I have just started reading Cox, Little, and O'Shea's book Ideals, Varieties, and Algorithms, and I am working through exercise 1.4.1 and am confused. I am hoping someone here will be able to spot where I have gone wrong.
The exercise says to "[c]ondsider the following equations: $$x^2+y^2-1=0\\xy-1=0,$$ which describe the intersection of a circle and a hyperbola.
a. Use algebra to eliminate $y$ from the above equations
b. Show how the polynomial found in part (a) lies in $\langle x^2+y^2-1, xy-1\rangle$. Your answer should be similar to what we did in (1). Hint: Multiply the second equation by $xy+1$"
So my first point of confusion is that when I use SAGE to plot the two varieties (using implicit_plot) they do not intersect at all. To me this made sense because the closest the curve $xy-1$ will be to the origin is at $x=y=1$, but that is distance $\sqrt{2}$ from the origin so it is outside of the unit circle defined by $x^2+y^2-1=0$.
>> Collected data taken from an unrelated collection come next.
import Summits.CriticalPhenomena.PercolationContinuityZ3.Theorems.PercNearOneGluingNoHeavyQuantUniversalCertificate
import Summits.CriticalPhenomena.PercolationContinuityZ3.Theorems.PercNearOneGluingNoHeavyQuantRegimeMTilt
import HarnessLib

/-!
# QUANT lane R8, heavy node: every row `d < min(qT₁, qT₂)` of the conclusion of `LawDec.TLBGateConvClosedHeavy` holds — for EVERY floor
# `0 < y < 1` (`LawDec.gate_lconv_row_of_lt_min`)

builds on p205010 (kernel theorem, internal audit signed; external expert review pending)

Support file (`--supports stmt-CriticalPhenomena-4575`), QUANT lane typer seat prim-quant-stmt (gen 34); memo
`run/shared/lean/prim/quant/prim-quant-stmt-g34/PHANTOM-QFREE-G34.md` §3.  Theorems only, standard axioms, no sorries.
= the q-free principle (`…QuantUniversalCertificate`, ✓ p377956) fed with the regime-M pure-tilt certificate (`…QuantRegimeMTilt`,
`regimeM_certificate`, λ = κ = 0).  In the binder of `LawDec.TLBGateConvClosedHeavy` (`…QuantTLBClosureHeavy`) this discharges every row `d` of the
conclusion with `d < q·min(T₁,T₂)` and does not use `1/2 ≤ y` (the factors' two-layer rows `hB1`, `hB2` are passed to the principle but multiply zero
weights).  The rows `d ≥ q·min(T₁,T₂)` are regime R (arm-2's S* + weight-1 reflections `c = 0` on the rows above `d`, memo §4).
HONEST STATUS: `TLBGateConvClosedHeavy`, `FarTreeRowHeavy`, `FarTreeRow` OPEN until regime R is kernel.

[this work].  The gluing rows served [cite: KozmaNitzan2024, Conjecture 3 (p. 15)]; product measure [cite: Grimmett1999, §1.3 p. 10].
-/

noncomputable section

namespace Summit.CriticalPhenomena.PercolationContinuityZ3.Theorems

namespace Quant

open Finset

namespace LawDec

/-- **ROWS BELOW BOTH GATED TARGETS (regime M of the heavy node).**  In the binder of `LawDec.TLBGateConvClosedHeavy` but for ANY floor
`0 < y < 1`: for a layer `d` with `d < q·T₁` and `d < q·T₂`,
`y/(1−y)·Σ_{h ≤ d} gate (lconv μ₁ μ₂) q h ≤ Σ_{h ≤ M₁+M₂, q(T₁+T₂) − d ≤ h} gate (lconv μ₁ μ₂) q h`. [this work] -/
theorem gate_lconv_row_of_lt_min (y q : ℝ) (M₁ M₂ d : ℕ) (μ₁ μ₂ : ℕ → ℝ)
    (hy0 : 0 < y) (hy1 : y < 1) (hq0 : 0 < q) (hq1 : q ≤ 1)
    (n1 : ∀ h, 0 ≤ μ₁ h) (z1 : ∀ h, M₁ < h → μ₁ h = 0) (s1 : ∑ h ∈ Finset.range (M₁ + 1), μ₁ h = 1)
    (t1 : y * (M₁ : ℝ) ≤ q * ∑ h ∈ Finset.range (M₁ + 1), (h : ℝ) * μ₁ h)
    (n2 : ∀ h, 0 ≤ μ₂ h) (z2 : ∀ h, M₂ < h → μ₂ h = 0) (s2 : ∑ h ∈ Finset.range (M₂ + 1), μ₂ h = 1)
    (t2 : y * (M₂ : ℝ) ≤ q * ∑ h ∈ Finset.range (M₂ + 1), (h : ℝ) * μ₂ h)
    (hB1 : ∀ dd : ℕ, 2 * (dd : ℝ) < q * ∑ h ∈ Finset.range (M₁ + 1), (h : ℝ) * μ₁ h →
      y / (1 - y) * ∑ h ∈ Finset.range (dd + 1), gate μ₁ q h
        ≤ ∑ h ∈ Finset.range (M₁ + 1), (if q * (∑ h ∈ Finset.range (M₁ + 1), (h : ℝ) * μ₁ h) - dd ≤ (h : ℝ) then gate μ₁ q h else 0))
    (hB2 : ∀ dd : ℕ, 2 * (dd : ℝ) < q * ∑ h ∈ Finset.range (M₂ + 1), (h : ℝ) * μ₂ h →
      y / (1 - y) * ∑ h ∈ Finset.range (dd + 1), gate μ₂ q h
        ≤ ∑ h ∈ Finset.range (M₂ + 1), (if q * (∑ h ∈ Finset.range (M₂ + 1), (h : ℝ) * μ₂ h) - dd ≤ (h : ℝ) then gate μ₂ q h else 0))
    (hd1 : (d : ℝ) < q * ∑ h ∈ Finset.range (M₁ + 1), (h : ℝ) * μ₁ h)
    (hd2 : (d : ℝ) < q * ∑ h ∈ Finset.range (M₂ + 1), (h : ℝ) * μ₂ h) :
    y / (1 - y) * ∑ h ∈ Finset.range (d + 1), gate (lconv M₁ M₂ μ₁ μ₂) q h
      ≤ ∑ h ∈ Finset.range (M₁ + M₂ + 1),
        (if q * ((∑ h ∈ Finset.range (M₁ + 1), (h : ℝ) * μ₁ h) + ∑ h ∈ Finset.range (M₂ + 1), (h : ℝ) * μ₂ h) - d ≤ (h : ℝ)
          then gate (lconv M₁ M₂ μ₁ μ₂) q h else 0) := by
  have e : q * ((∑ h ∈ Finset.range (M₁ + 1), (h : ℝ) * μ₁ h) + ∑ h ∈ Finset.range (M₂ + 1), (h : ℝ) * μ₂ h)
      = q * (∑ h ∈ Finset.range (M₁ + 1), (h : ℝ) * μ₁ h) + q * (∑ h ∈ Finset.range (M₂ + 1), (h : ℝ) * μ₂ h) := by ring
  rw [e]
  set t₁ : ℝ := q * ∑ h ∈ Finset.range (M₁ + 1), (h : ℝ) * μ₁ h with ht₁
  set t₂ : ℝ := q * ∑ h ∈ Finset.range (M₂ + 1), (h : ℝ) * μ₂ h with ht₂
  have h1y : 0 < 1 - y := by linarith
  have hu0 : 0 < y / (1 - y) := div_pos hy0 h1y
  have hd0 : (0 : ℝ) ≤ d := Nat.cast_nonneg d
  have ht₁0 : 0 < t₁ := lt_of_le_of_lt hd0 hd1
  have ht₂0 : 0 < t₂ := lt_of_le_of_lt hd0 hd2
  -- `1 + 1/u = 1/y`: top-affordability reads `Mᵢ ≤ tᵢ(1 + 1/u)`
  have hinv : 1 + 1 / (y / (1 - y)) = 1 / y := by field_simp; ring
  have hM₁ : (M₁ : ℝ) ≤ t₁ * (1 + 1 / (y / (1 - y))) := by
    rw [hinv, mul_one_div, le_div_iff₀ hy0]; linarith
  have hM₂ : (M₂ : ℝ) ≤ t₂ * (1 + 1 / (y / (1 - y))) := by
    rw [hinv, mul_one_div, le_div_iff₀ hy0]; linarith
  obtain ⟨ρ₂, hE0, hE1⟩ := regimeM_certificate (y / (1 - y)) t₁ t₂ M₁ M₂ d hu0 ht₁0 ht₂0 hM₁ hM₂ hd1 hd2
  have hk : 2 * (d : ℝ) < t₁ + t₂ := by linarith
  have hyu : (1 - y) / y = 1 / (y / (1 - y)) := by field_simp
  refine gate_lconv_row_of_universalCertificate y q t₁ t₂ M₁ M₂ d μ₁ μ₂ hy0 hy1 hq0 hq1 n1 z1 s1 n2 z2 s2 ht₁ ht₂ hk hB1 hB2
    (fun _ _ => (0 : ℝ)) (fun _ _ => (0 : ℝ)) (fun _ => (y / (1 - y)) / (t₁ + t₂ - d)) ρ₂
    (fun _ _ => le_rfl) (fun _ _ h => (lt_irrefl _ h).elim) (fun _ _ => le_rfl) (fun _ _ h => (lt_irrefl _ h).elim) ?_ ?_
  · intro a ha s hs
    simp only [zero_mul, Finset.sum_const_zero, zero_add]
    exact hE0 a ha s hs
  · intro a ha s hs
    simp only [Finset.sum_const_zero, zero_add, hyu]
    exact hE1 a ha

end LawDec

end Quant

end Summit.CriticalPhenomena.PercolationContinuityZ3.Theorems
import Mathlib.Analysis.Convex.Deriv
import Literature.MathematicalPhysics.QuantumLattice.HubbardNNNHoppingEnergyDensityConcave
import Literature.MathematicalPhysics.QuantumLattice.HubbardNNNHoppingEnergyDensityMonotone
import Literature.MathematicalPhysics.QuantumLattice.HubbardTTPrimeEnergyDensityVariationalPrinciple
import Literature.MathematicalPhysics.QuantumLattice.HubbardTTPrimeAnchorWordBoxTransport
import Literature.MathematicalPhysics.QuantumLattice.HubbardNNNHoppingTorusLimitCorrelator
import Literature.MathematicalPhysics.QuantumLattice.InfVolFermionStateDensity
import HarnessLib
Ok now taking the intersection issue at faith, then I can do part (a), to write $x^2+\frac{1}{x^2}-1=0$. I couldn't figure out part (b), so I decided to run the following SAGE code:
sage: R.<x,y> = RR['x','y']
sage: R
Multivariate Polynomial Ring in x, y over Real Field with 53 bits of precision
sage: f = x^2+y^2-1
sage: g = x*y-1
sage: I = (f,g)*R
sage: I
Ideal (x^2 + y^2 - 1.00000000000000, x*y - 1.00000000000000) of Multivariate Polynomial Ring in x, y over Real Field with 53 bits of precision
sage: x^2+x^(-2)-1 in I
False
This seems to indicate that the exercise is wrong, but it seems more likely that I am wrong in my understanding of part (a).
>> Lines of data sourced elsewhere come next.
import Summits.QuantumAdvantage.QuantumAdvantage.Theorems.MobiusLadderLiouvilleNotPPolyOneTimePad
import Literature.Computability.Complexity.LupanovBound
import Literature.Computability.Complexity.AdderBlocks
import Literature.Computability.Complexity.CircuitClassesProofs
import HarnessLib

/-!
# Crux `MobiusLadder.LiouvilleNotPPoly` (stmt-QuantumAdvantage-1389), line `SketchIdeator4`,
# stub T3′ `stub_factoringAvgHard`

**Factoring inherits the `1/poly` average-case hardness.** A multi-output `B₂`-circuit `F` of size
`≤ p(n)` reads the `n` digits of an instance `N ∈ [2^{n-1}, 2^n)` and writes `n` slots of `n` bits
each (numbers via `ofBits`); it SUCCEEDS on `N` when its nonzero slots are a permutation of
`N.primeFactorsList` (the prime factorisation with multiplicity). Under `MildAvgHard c` the number
`S` of successes obeys `n^c · S ≤ (n^c − 1) · 2^{n-1}`.

Proof. (1) From `F` build the single-output function
`G(x) = ⊕_i [slot i of F(x) is nonzero]`, "slot nonzero" being the OR of its `n` bits (an OR
chain of `n + 1` gates, `cktSize_exists`/`cktSize_slotNonzero`) and `⊕` the XOR chain `parityFin`
(`n + 1` gates, `cktSize_parityFin`); by the tree's straight-line calculus (`CktSize.comp`, `CktSize.pi_const`,
`CktSize.toCircuit`) `G` is a `B₂`-circuit `C` of size `≤ p(n) + n(n+1) + (n+1) = (p + X² + 2X + 1)(n)`.
(2) On a success `N`, the number of nonzero slots is `|N.primeFactorsList| = Ω(N)`
(`List.Perm.length_eq`, `ArithmeticFunction.cardFactors_apply`), so `C(bits N)` is the parity of
`Ω(N)`, i.e. `[λ(N) = -1] = lamBit N` (`ArithmeticFunction.liouville_apply`): the successes are
disjoint from the disagreement set, `S + disagree n C ≤ 2^{n-1}`. (3) `MildAvgHard c` at the size
polynomial `p + X² + 2X + 1` gives `2^{n-1} ≤ n^c · disagree n C`, whence
`n^c S ≤ n^c (2^{n-1} − disagree n C) ≤ (n^c − 1) 2^{n-1}`.

Sources: folklore (`Ω(N) = |primeFactorsList N|`, parity/OR chains); H. Vollmer, *Introduction to
Circuit Complexity* (1999), §1.2 (composition of circuits) for the conventions of the tree's `CktSize`.
-/

set_option linter.dupNamespace false -- D-0017: single-problem summit ⇒ `QuantumAdvantage.QuantumAdvantage` by design

noncomputable section

namespace Summit.QuantumAdvantage.QuantumAdvantage.Theorems.LiouvilleNotPPoly.OneTimePad

open Literature.Computability.Complexity
open Literature.Probability.RandomGraphs.LowDegree (sgn sgn_true sgn_false)
open _root_.Computability Filter Finset Polynomial
open Summit.QuantumAdvantage.QuantumAdvantage.Theorems.MobiusLadder
open Summit.QuantumAdvantage.QuantumAdvantage.Theorems.LiouvilleOrthogonalTC0 (bits ofBits lamBit)

namespace FactoringAvgHard

/-! ### OR chains -/

/-- "Some of the `M` bits is set", `[∃ j, z_j]`, costs `M + 1` gates over `B₂`: a chain of binary OR
gates after the constant `0` (companion of the XOR chain `cktSize_parityFin`; Vollmer 1999, §1.2).
[folklore] -/
theorem cktSize_exists : ∀ M : ℕ,
    CktSize B2 (fun (z : Fin M → Bool) (_ : Unit) => decide (∃ j, z j = true)) (M + 1)
  | 0 => (cktSize_const (Fin 0) false).congr fun z u => by simp
  | M + 1 => by
    have hA : CktSize B2 (fun (z : Fin (M + 1) → Bool) =>
        Sum.elim (fun (_ : Unit) => decide (∃ j : Fin M, z j.castSucc = true))
          (fun (_ : Unit) => z (Fin.last M))) ((M + 1) + 0) :=
      ((cktSize_exists M).rewire Fin.castSucc).pair
        ((CktSize.proj B2 fun _ : Unit => Fin.last M).congr fun _ _ => rfl)
    have hB := cktSize_or (ι := Unit ⊕ Unit) (.inl ()) (.inr ())
    exact ((hA.comp hB).of_le (by omega)).congr fun z u => by
      rw [Sum.elim_inl, Sum.elim_inr, Bool.eq_iff_iff]
      simp [Fin.exists_fin_succ']

/-- A number is nonzero iff one of its binary digits is set: `ofBits s ≠ 0 ↔ ∃ j, s j`. [folklore] -/
theorem ofBits_ne_zero_iff {n : ℕ} (s : Fin n → Bool) : ofBits s ≠ 0 ↔ ∃ j, s j = true := by
  simp [ofBits, Finset.sum_eq_zero_iff]

/-- The bit "the slot is nonzero" (`ofBits s ≠ 0`) on the `n` digits `s` of a slot costs `n + 1` gates
over `B₂` (the OR chain of the digits). [folklore] -/
theorem cktSize_slotNonzero (n : ℕ) :
    CktSize B2 (fun (s : Fin n → Bool) (_ : Unit) => decide (ofBits s ≠ 0)) (n + 1) :=
  (cktSize_exists n).congr fun s _ => decide_eq_decide.2 (ofBits_ne_zero_iff s).symm

/-! ### Parity chains count modulo `2` -/

/-- The XOR chain of the bits `[p (f j)]`, `j < M`, is the parity of the number of indices `j` with
`p (f j)`, i.e. of the length of the list `(f 0, …, f (M-1))` filtered by `p`. [folklore] -/
theorem parityFin_ofFn_filter {α : Type*} (p : α → Bool) : ∀ (M : ℕ) (f : Fin M → α),
    parityFin M (fun j => p (f j)) = decide (Odd ((List.ofFn f).filter p).length)
  | 0, f => by simp [parityFin]
  | M + 1, f => by
    rw [parityFin, parityFin_ofFn_filter p M (fun j => f j.castSucc), List.ofFn_succ',
      List.concat_eq_append, List.filter_append, List.length_append]
    cases h : p (f (Fin.last M))
    · simp [h]
    · simp only [h, List.filter_cons_of_pos, List.filter_nil, List.length_cons, List.length_nil,
        zero_add, Bool.xor_true, Nat.odd_add_one, decide_not]

/-- **Parity of the number of nonzero slots on a success.** If the nonzero entries of
`slots : Fin n → ℕ` are a permutation of the prime factorisation of `N ≠ 0` (with multiplicity),
then the parity of their number is the parity of `Ω(N)`, i.e. the bit `lamBit N = [λ(N) = -1]`
(`λ(N) = (-1)^{Ω(N)}`, `Ω(N) = |primeFactorsList N|`). [folklore] -/
theorem parity_slots_eq_lamBit {n N : ℕ} (hN : N ≠ 0) (slots : Fin n → ℕ)
    (hperm : ((List.ofFn slots).filter (· ≠ 0)).Perm N.primeFactorsList) :
    parityFin n (fun i => decide (slots i ≠ 0)) = lamBit N := by
  have h1 : parityFin n (fun i => decide (slots i ≠ 0)) =
      decide (Odd ((List.ofFn slots).filter (· ≠ 0)).length) :=
    parityFin_ofFn_filter (fun s : ℕ => decide (s ≠ 0)) n slots
  rw [h1, hperm.length_eq, ← ArithmeticFunction.cardFactors_apply]
  unfold lamBit
  rw [ArithmeticFunction.liouville_apply hN]
  exact (decide_eq_decide.2 (neg_one_pow_eq_neg_one_iff_odd (by decide))).symm

end FactoringAvgHard

open FactoringAvgHard

/-- **T3′ · factoring inherits the `1/poly` average-case hardness (the non-uniform core of the OWF
calibration T3).** A multi-output `B₂`-circuit `F` of size `≤ p(n)` on the `n` digits of an instance
`N ∈ [2^{n-1}, 2^n)`, writing `n` slots of `n` bits each, SUCCEEDS on `N` when its nonzero slots are
the prime factorisation of `N` with multiplicity (a permutation of `N.primeFactorsList`). Under
`MildAvgHard c` the success count `S` obeys `n^c · S ≤ (n^c − 1) 2^{n-1}`, i.e. `F` fails on at least
a `n^{-c}` fraction: the parity of the number of nonzero slots is a `B₂`-circuit of size
`≤ p(n) + n(n+1) + (n+1)` computing `[λ(N) = -1]` wherever `F` succeeds (`Ω(N) = |primeFactorsList N|`).
[folklore] -/
theorem stub_factoringAvgHard :
    ∀ c : ℕ, MildAvgHard c → ∀ p : Polynomial ℕ, ∀ᶠ n : ℕ in atTop,
      ∀ F : (Fin n → Bool) → Fin n × Fin n → Bool, CktSize B2 F (p.eval n) →
        (n : ℝ) ^ c *
            (((Finset.Ico (2 ^ (n - 1)) (2 ^ n)).filter fun N =>
                ((List.ofFn fun i : Fin n => ofBits fun j : Fin n => F (bits n N) (i, j)).filter
                    (· ≠ 0)).Perm N.primeFactorsList).card : ℝ) ≤
          ((n : ℝ) ^ c - 1) * (2 : ℝ) ^ (n - 1) := by
  intro c hc p
  filter_upwards [hc (p + (X ^ 2 + X + X + 1)), eventually_ge_atTop 1] with n hn hn1
  intro F hF
  obtain ⟨k, rfl⟩ : ∃ k, n = k + 1 := ⟨n - 1, by omega⟩
  simp only [Nat.add_sub_cancel] at hn ⊢
  -- (1) the parity-of-nonzero-slots circuit: `F`, then `n` OR chains, then one XOR chain
  have hH : CktSize B2 (fun (y : Fin (k + 1) × Fin (k + 1) → Bool) (i : Fin (k + 1)) =>
      decide (ofBits (fun j => y (i, j)) ≠ 0)) (Fintype.card (Fin (k + 1)) * (k + 1 + 1)) :=
    CktSize.pi_const fun i => (cktSize_slotNonzero (k + 1)).rewire fun j => (i, j)
  have hG := (hF.comp hH).comp (cktSize_parityFin (k + 1))
  have hsize : p.eval (k + 1) + Fintype.card (Fin (k + 1)) * (k + 1 + 1) + (k + 1 + 1) ≤
      (p + (X ^ 2 + X + X + 1)).eval (k + 1) := by
    simp only [Fintype.card_fin, eval_add, eval_pow, eval_X, eval_one]
    nlinarith
  obtain ⟨C, hCB, hCs, hCe⟩ := (hG.of_le hsize).toCircuit
  have hMild : (2 : ℝ) ^ k ≤ ((k + 1 : ℕ) : ℝ) ^ c * (disagree (k + 1) C : ℝ) :=
    hn C hCB hCs
  -- (2) wherever `F` succeeds, `C` outputs `lamBit N`
  have hagree : ∀ N : ℕ, 2 ^ k ≤ N →
      ((List.ofFn fun i : Fin (k + 1) => ofBits fun j : Fin (k + 1) =>
          F (bits (k + 1) N) (i, j)).filter (· ≠ 0)).Perm N.primeFactorsList →
        C.eval (bits (k + 1) N) = lamBit N := by
    intro N hN hperm
    have hN0 : N ≠ 0 := by
      have := Nat.one_le_two_pow (n := k)
      omega
    rw [hCe]
    exact parity_slots_eq_lamBit hN0 _ hperm
  -- (3) counting: successes and disagreements are disjoint sets of instances
  have key : ∀ S : Finset ℕ,
      S ⊆ (Finset.Ico (2 ^ k) (2 ^ (k + 1))).filter
          (fun N => C.eval (bits (k + 1) N) = lamBit N) →
        ((k + 1 : ℕ) : ℝ) ^ c * (S.card : ℝ) ≤
          (((k + 1 : ℕ) : ℝ) ^ c - 1) * (2 : ℝ) ^ k := by
    intro S hS
    have hdis : S.card + disagree (k + 1) C ≤ 2 ^ k := by
      have hD : disagree (k + 1) C =
          ((Finset.Ico (2 ^ k) (2 ^ (k + 1))).filter
            fun N => C.eval (bits (k + 1) N) ≠ lamBit N).card := by
        simp only [disagree, Nat.add_sub_cancel]
      rw [hD, ← Finset.card_union_of_disjoint ?_]
      · calc _ ≤ (Finset.Ico (2 ^ k) (2 ^ (k + 1))).card :=
              Finset.card_le_card (Finset.union_subset (hS.trans (Finset.filter_subset _ _))
                (Finset.filter_subset _ _))
          _ = 2 ^ k := by
            rw [Nat.card_Ico, pow_succ]
            omega
      · rw [Finset.disjoint_left]
        intro N hNS hND
        exact (Finset.mem_filter.1 hND).2 (Finset.mem_filter.1 (hS hNS)).2
    have hdisR : (S.card : ℝ) + (disagree (k + 1) C : ℝ) ≤ (2 : ℝ) ^ k := by
      exact_mod_cast hdis
    have hpos : (0 : ℝ) ≤ ((k + 1 : ℕ) : ℝ) ^ c := by positivity
    have h1 : ((k + 1 : ℕ) : ℝ) ^ c * (S.card : ℝ) ≤
        ((k + 1 : ℕ) : ℝ) ^ c * ((2 : ℝ) ^ k - (disagree (k + 1) C : ℝ)) :=
      mul_le_mul_of_nonneg_left (by linarith) hpos
    rw [mul_sub] at h1
    linarith
  apply key
  intro N hN
  rw [Finset.mem_filter] at hN ⊢
  exact ⟨hN.1, hagree N (Finset.mem_Ico.1 hN.1).1 hN.2⟩

end Summit.QuantumAdvantage.QuantumAdvantage.Theorems.LiouvilleNotPPoly.OneTimePad

end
I also followed the hint and saw that multiplying the first equation by $x^2$ and the second equation by $xy+1$ we get $$ x^4 + x^2y^2 -x^2 = 0\\ x^2y^2-1 = 0$$ and so $x^2(x^2+y^2-1)-(xy+1)(xy-1) = x^4+1-x^2 \in \langle x^2+y^2-1, xy-1\rangle$. Then we can notice that $x^4+1-x^2 = x^2(x^2+\frac{1}{x^2} -1)$ which is what we wanted with an extra factor of $x^2$, but that doesn't seem to help. If it does help could someone please explain why/how?
Thank you!
The first problem is that $x^2+x^{-2}-1$ is not a polynomial since the exponent on $x$ is negative. Therefore, this Laurent polynomial is not in $R$ (and, therefore, not in the ideal $I$).
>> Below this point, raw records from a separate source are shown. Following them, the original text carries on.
import Literature.Geometry.Symplectic.DbarInequalityZeroDichotomy
import Literature.Analysis.Complex.HartmanWintner
import HarnessLib

/-!
# Proof of the zero dichotomy for the `∂̄`-inequality (`dbarInequality_zeroDichotomy`)

`Literature.Geometry.Symplectic.dbarInequality_zeroDichotomy` (vendored from Wendl, *Lectures on
Holomorphic Curves*, Thm 2.50, the similarity principle: a `C¹` map `v` from a disc into a
finite-dimensional complex normed space with `‖∂ₛv + i∂ₜv‖ ≤ K‖v‖` and `v c = 0` either vanishes
near `c` or has an isolated zero at `c`) is DISCHARGED here:
`dbarInequality_zeroDichotomy_holds`.

The proof is the Hartman–Wintner theorem of the Literature complex-analysis library,
`Literature.Analysis.Complex.hartmanWintner_zero_dichotomy` (Hartman–Wintner (1953); Schulz
(1990), Thm 7.1.1), which is stated for `C¹` maps into any complex Banach space with
`‖∂̄v‖ ≤ K'‖v‖`, `∂̄ = dbarAlong 1 = ½(∂ₛ + i∂ₜ)`; here `∂ₛv + i∂ₜv = 2 ∂̄v`, so `K' = K/2`, and a
finite-dimensional `F` is complete. (Wendl proves Thm 2.50 through the `W^{1,p}` theory of
`∂̄ + A`; the elementary Hartman–Wintner route gives exactly the zero-set consequence that the
fact records, for `C¹` data, which is what its consumers — unique continuation and the
intersection dichotomy for `J`-holomorphic curves — use.)

## References

* C. Wendl, *Lectures on Holomorphic Curves in Symplectic and Contact Geometry*, arXiv:1011.1690
  (2010), §2.7, Thm 2.50. [WendlLectures2010]
* P. Hartman, A. Wintner, *On the local behavior of solutions of non-parabolic partial
  differential equations*, Amer. J. Math. 75 (1953), 449–476. [HartmanWintner1953]
-/

noncomputable section

open scoped Topology
open Set Filter Metric

namespace Literature.Geometry.Symplectic

open Literature.Analysis.Complex in
/-- **The zero dichotomy for `|∂̄v| ≤ K|v|` holds** (discharge of the named fact
`dbarInequality_zeroDichotomy`; Wendl, Lectures, Thm 2.50, via Hartman–Wintner (1953)).
[cite: WendlLectures2010, Thm 2.50] -/
theorem dbarInequality_zeroDichotomy_holds : dbarInequality_zeroDichotomy := by
  intro F _ _ _ c r K hr v hv hineq hvc
  haveI : CompleteSpace F := FiniteDimensional.complete ℂ F
  refine hartmanWintner_zero_dichotomy (K := K / 2) hr hv (fun z hz => ?_) hvc
  rw [dbarAlong_one, norm_smul, norm_inv, Complex.norm_two]
  calc 2⁻¹ * ‖fderiv ℝ v z 1 + Complex.I • fderiv ℝ v z Complex.I‖ ≤ 2⁻¹ * (K * ‖v z‖) :=
        mul_le_mul_of_nonneg_left (hineq z hz) (by norm_num)
    _ = K / 2 * ‖v z‖ := by ring

end Literature.Geometry.Symplectic

end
Starting with $x^2+y^2-1=0$ and $xy-1=0$, you could multiply the first equation by $x^2$ to get $x^4+x^2y^2-x^2=0$. Since $xy=1$, $x^2y^2=1$, so we can substitute to get $x^4+1-x^2=0$. Therefore, $x^4-x^2+1\in I$.
For the second part of the problem, one could, instead multiply $x^2+y^2-1$ by $x^2$ to get $x^4+x^2y^2-x^2$ and multiply $xy-1$ by $xy+1$ to get $x^2y^2-1$. Subtracting these from each other gives the desired result. In other words, $$ x^2(x^2+y^2-1)-(xy+1)(xy-1)=x^4-x^2+1. $$
Once you get a bit further in the book, you'll find that the set of polynomials of $I$ which only involve $x$ are all multiples of $x^4-x^2+1$.